▶ **Material provided**:
=== Begin Enclosure ===
import Summits.Ventures.PackingBounds.ThreePointCert.K5d14Agg1
import Summits.Ventures.PackingBounds.ThreePointCert.K5d14Agg2
import Summits.Ventures.PackingBounds.ThreePointCert.K5d14Agg3
import Summits.Ventures.PackingBounds.ThreePointCert.CheckFastFZ

/-!
# κ(5) ≤ 44: kernel validation of the blocks of (i') and of the `FI` expansion (part 5 of 16; one kernel validation per file, lp gen 8)

Framing: lottery ticket; floor = certified bounds/negative ranges. Venture `PackingBounds` (cell
`pub-packcert`), three-point SDP family. Integer data of a feasible point of the Bachoc–Vallentin
semidefinite program (n = 5, s = 1/2, degree d = 14, Bachoc–Vallentin
multiplier set = cell mode sym2), derived by `cert2lean_s2.py` (sdp gen 5 fork of cert2lean_lp.py) from the exact rational certificate
`sdp-d5-deg14-sym2-lp-v1.json` of the cell (exact verifier #1 + verifier #2 of the other seat), in the units of the kernel
checker `ThreePointCert.Check` + `CheckSym2` (soundness `card_le_of_cert3S2`); Gram factors offset-encoded for the
Kronecker-packed chunk validation `ThreePointCert.CheckKron` (emitter `emitleanS2.py` = lp gen 3 emitleanK.py). Generated file: plain
lists of integers / monomials.
-/

namespace Summit.Ventures.PackingBounds.ThreePointCert.K5d14

open Literature.Geometry.DiscreteGeometry Literature.Geometry.DiscreteGeometry.PolyCert PolyCert.SPoly

set_option maxRecDepth 100000 in
set_option maxHeartbeats 0 in
/-- `FI` expansion, blocks [2] (kernel, Gram form + sorted-merge zero test). -/
theorem okF_3 : FchunkOKZ K5d14.cert.n K5d14.cert.d [FBlk.mk 2 K5d14.fw2] K5d14.dFc2 K5d14.dFc3 = true := by
  decide +kernel

end Summit.Ventures.PackingBounds.ThreePointCert.K5d14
=== End Enclosure ===
▶ **Aim of the exercise**: Your answer should be the lines above, from the line containing "multiplier set = cell" up to and including the line containing "offset-encoded for the", reproduced exactly and with nothing else.

▶ **Task solution**:
multiplier set = cell mode sym2), derived by `cert2lean_s2.py` (sdp gen 5 fork of cert2lean_lp.py) from the exact rational certificate
`sdp-d5-deg14-sym2-lp-v1.json` of the cell (exact verifier #1 + verifier #2 of the other seat), in the units of the kernel
checker `ThreePointCert.Check` + `CheckSym2` (soundness `card_le_of_cert3S2`); Gram factors offset-encoded for the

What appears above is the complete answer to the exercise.